=== Task to carry out ===
Check each line of the records below for the word "positivity" and give the number of lines that have it, with nothing added.

*** Data shown ***

import Summits.AnomalousDissipation.AnomalousDissipation.Theorems.MirrorEnsembleMirrorStatisticsLoudTGStubEulerCoerciveKTools
import Summits.AnomalousDissipation.AnomalousDissipation.Theorems.MirrorEnsembleMirrorStatisticsLoudTGStubTubeProfilesK
import Summits.AnomalousDissipation.AnomalousDissipation.Theorems.MirrorEnsembleMirrorStatisticsLoudTGStubOddPoincareK
import Summits.AnomalousDissipation.AnomalousDissipation.Theorems.MirrorEnsembleMirrorStatisticsLoudTGStubTubeLawSmoothK
import Summits.AnomalousDissipation.AnomalousDissipation.Theorems.MirrorEnsembleMirrorStatisticsLoudTGStubTubeLawTransferK
import HarnessLib

/-!
# The statistical Kelvin tube law (edge-cusp law) for mirror-supported Euler statistics of the
# Taylor–Green force — line `regimes`, crux `MirrorEnsemble.MirrorStatisticsLoudTG` (stmt-AnomalousDissipation-17693)

THEOREM (`stub_skeletonCuspLawK`, registered stub of the line, sorry-free here). There are `c, δ₁ > 0` such that
for every tube width `0 < δ ≤ δ₁`, every stationary statistical solution `μ` of the Euler equations forced by
`f_TG` (FMRT class, `ν = 0`) that is carried by the closed mirror class `Fix K`, and every majorant `Λ` of the local
enstrophy `∫_{N_δ} ∑ⱼ ‖∂ⱼv‖²` on the skeleton tube
`N_δ = {‖x₂‖ ≤ δ} ∩ ({‖x₀‖ ≤ 2δ} ∪ {‖x₀ − ½‖ ≤ 2δ} ∪ {‖x₁‖ ≤ 2δ} ∪ {‖x₁ − ½‖ ≤ 2δ})`
(a `δ`-neighbourhood, of volume `O(δ²)`, of the symmetry lines of the Taylor–Green cell in the plane `x₂ = 0`,
containing the skeleton loop `C = ∂([0,½]² × {x₂ = 0})`), one has

  `c · δ ≤ ∫ Λ dμ`.

So every such statistics carries an EDGE CUSP of enstrophy on the skeleton (mean enstrophy density `≳ dist(·, C)⁻¹`);
in particular none is carried by fields whose gradients are uniformly in `L^{2p}`, `p > 2`, near `C` (there
`∫_{N_δ} |∇v|² = O(δ^{2 − 2/p}) = o(δ)`), which covers Dirac masses at `C¹` mirror-symmetric steady Euler states
(the statistical form of Kelvin's circulation obstruction `∮_C f_TG · dl = 4/π ≠ 0`, cf. PumpedMirror's
`NoSmoothMirrorDodgerTG`). What is NOT excluded — the open stub `stub_noCuspK` of the line — are cusped statistics
saturating the law.

PROOF = composition of the landed stubs of the line: the tube current `g` of `C` with `(f_TG, g) ≥ 1`
(`stub_tubeProfilesK`), the deterministic tube inequality `|∫ ⟪∇g v, v⟫| ≤ K A³ δ⁻¹ ∫_{N_δ} |∇v|²` for smooth
exactly K-symmetric solenoidal fields (`stub_tubeLawSmoothK` over the local Poincaré lemma `stub_oddPoincareK`),
its transfer to finite-enstrophy mirror classes (`stub_tubeLawTransferK`), and the mean Reynolds-stress balance of
Euler statistics on `Fix K` (`skeletonLaw_of_tubeInequality`): `1 ≤ (f_TG, g) ≤ (K A³/δ) ∫ Λ dμ`.

References: M. E. Brachet, D. I. Meiron, S. A. Orszag, B. G. Nickel, R. H. Morf, U. Frisch, *Small-scale structure
of the Taylor–Green vortex*, J. Fluid Mech. 130 (1983) 411–452, §2 (symmetries, the impermeable box)
[doi:10.1017/s0022112083001159]; C. Foias, O. Manley, R. Rosa, R. Temam, *Navier–Stokes Equations and Turbulence*
(CUP 2001), Ch. IV §1.2 Def. 1.3 [FMRTTurbulence2001]; W. Thomson (Kelvin), circulation theorem (1869) [folklore].
-/

-- every `Summit.AnomalousDissipation.AnomalousDissipation.…` name repeats the summit = problem segment (tree layout)
set_option linter.dupNamespace false

noncomputable section

namespace Summit.AnomalousDissipation.AnomalousDissipation.Theorems.MirrorEnsembleMirrorStatisticsLoudTG

open MeasureTheory Filter Topology
open scoped ENNReal InnerProductSpace NNReal
open Literature.Analysis.FunctionSpaces Literature.Analysis.FluidPDE
open Summit.AnomalousDissipation.AnomalousDissipation.Theorems.TaylorGreenLoudGalerkinStates.Negative (tgForce)
open Summit.AnomalousDissipation.AnomalousDissipation.Theorems.MirrorStatisticsLoudTG.Negative (mirrorClass)

/-- Local notation: the energy space `H` of `T³`. -/
local notation "H3" => Torus.energySpace (Fin 3)

/-- **The statistical Kelvin tube law (edge-cusp law)** for mirror-supported stationary statistical solutions of the
Euler equations forced by `f_TG`: with constants `c, δ₁ > 0`, for every `0 < δ ≤ δ₁`, every such statistics `μ` and
every majorant `Λ` of the tube enstrophy `∫_{N_δ} ∑ⱼ ‖wⱼ‖²` (`wⱼ` the `L²` weak partial derivatives) on
`Fix K ∩ {finite enstrophy}`, `c δ ≤ ∫ Λ dμ`. Registered stub `stub_skeletonCuspLawK` of line `regimes`; proved from
the landed `stub_tubeProfilesK`, `stub_tubeLawSmoothK stub_oddPoincareK`, `stub_tubeLawTransferK` and
`skeletonLaw_of_tubeInequality` (`c = 1/(K A³)`). [folklore] -/
theorem stub_skeletonCuspLawK :
    ∃ c δ₁ : ℝ, 0 < c ∧ 0 < δ₁ ∧ ∀ δ : ℝ, 0 < δ → δ ≤ δ₁ →
      ∀ μ : Measure H3, μ (closure mirrorClass)ᶜ = 0 → Torus.IsStationaryStatisticalSolution 0 tgForce μ →
        ∀ Λ : H3 → ℝ≥0∞,
          (∀ v : H3, v ∈ mirrorClass →
            Torus.eGradNormSq ((v : Lp (EuclideanSpace ℝ (Fin 3)) 2 (volume : Measure (UnitAddTorus (Fin 3)))) :
              UnitAddTorus (Fin 3) → EuclideanSpace ℝ (Fin 3)) ≠ ⊤ →
            ∀ w : Fin 3 → UnitAddTorus (Fin 3) → EuclideanSpace ℝ (Fin 3),
              (∀ j, Torus.HasWeakPartialDeriv j
                ((v : Lp (EuclideanSpace ℝ (Fin 3)) 2 (volume : Measure (UnitAddTorus (Fin 3)))) :
                  UnitAddTorus (Fin 3) → EuclideanSpace ℝ (Fin 3)) (w j)) →
              (∀ j, MemLp (w j) 2 volume) →
              ∫⁻ x in {x : UnitAddTorus (Fin 3) | ‖x 2‖ ≤ δ ∧ (‖x 0‖ ≤ 2 * δ ∨
                  ‖x 0 - ((2⁻¹ : ℝ) : UnitAddCircle)‖ ≤ 2 * δ ∨ ‖x 1‖ ≤ 2 * δ ∨ ‖x 1 - ((2⁻¹ : ℝ) : UnitAddCircle)‖ ≤ 2 * δ)},
                ∑ j, ‖w j x‖ₑ ^ 2 ≤ Λ v) →
          ENNReal.ofReal (c * δ) ≤ ∫⁻ v, Λ v ∂μ := by
  obtain ⟨A, δ₁, hA, hδ₁, hδ₁le, hprof⟩ := stub_tubeProfilesK
  obtain ⟨K, hK0, htube⟩ := stub_tubeLawSmoothK stub_oddPoincareK
  set C : ℝ := K * A ^ 3 with hC
  have hCpos : 0 < C := by positivity
  refine ⟨1 / C, δ₁, by positivity, hδ₁, fun δ hδ hδle μ hKμ hμ Λ hΛ => ?_⟩
  have hδ16 : δ ≤ 16⁻¹ := hδle.trans hδ₁le
  obtain ⟨ρ, η, hρs, hηs, hρp, hηp, hηb, hρb, hρ'b, hηsupp, hρ'supp, hgs, hgd, hgz, hfg⟩ := hprof δ hδ hδle
  -- the smooth tube inequality for the tube current of these profiles, and its transfer to `Fix K ∩ {G < ∞}`
  have hsmooth := htube A δ ρ η hA hδ hδ16 hρs hηs hρp hηp hηb hρb hρ'b hηsupp hρ'supp
  have htrans := stub_tubeLawTransferK C δ _ hCpos.le hδ hgs hsmooth
  -- the statistical skeleton law with `Λ' = (C/δ) Λ`
  have key := skeletonLaw_of_tubeInequality _ (fun v => ENNReal.ofReal (C / δ) * Λ v) hgs hgd hgz
    (fun v hv hfin => htrans v hv hfin (Λ v) (fun w hw hw2 => hΛ v hv hfin w hw hw2)) μ hKμ hμ
  rw [lintegral_const_mul' _ _ ENNReal.ofReal_ne_top] at key
  -- `1 ≤ (f_TG, g) ≤ (C/δ) ∫ Λ`, hence `δ/C ≤ ∫ Λ`
  have h1 : ENNReal.ofReal 1 ≤ ENNReal.ofReal (C / δ) * ∫⁻ v, Λ v ∂μ :=
    (ENNReal.ofReal_le_ofReal hfg).trans key
  have hcd : ENNReal.ofReal (1 / C * δ) = ENNReal.ofReal (δ / C) := by
    congr 1; ring
  rw [hcd]
  by_cases hX : ∫⁻ v, Λ v ∂μ = ⊤
  · rw [hX]; exact le_top
  · -- finite case: move to `ℝ`
    set X := ∫⁻ v, Λ v ∂μ with hXdef
    have hXr : X = ENNReal.ofReal X.toReal := (ENNReal.ofReal_toReal hX).symm
    rw [hXr] at h1 ⊢
    rw [← ENNReal.ofReal_mul (by positivity)] at h1
    have h2 : (1 : ℝ) ≤ C / δ * X.toReal := by
      have := (ENNReal.ofReal_le_ofReal_iff (by positivity)).1 h1
      linarith
    refine ENNReal.ofReal_le_ofReal ?_
    rw [div_le_iff₀ hCpos]
    have h3 : C / δ * X.toReal * δ = X.toReal * C := by
      field_simp
    nlinarith [h2, hδ, h3, mul_le_mul_of_nonneg_right h2 hδ.le]

end Summit.AnomalousDissipation.AnomalousDissipation.Theorems.MirrorEnsembleMirrorStatisticsLoudTG

end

*** End of Data shown ***

=== Task answer ===
4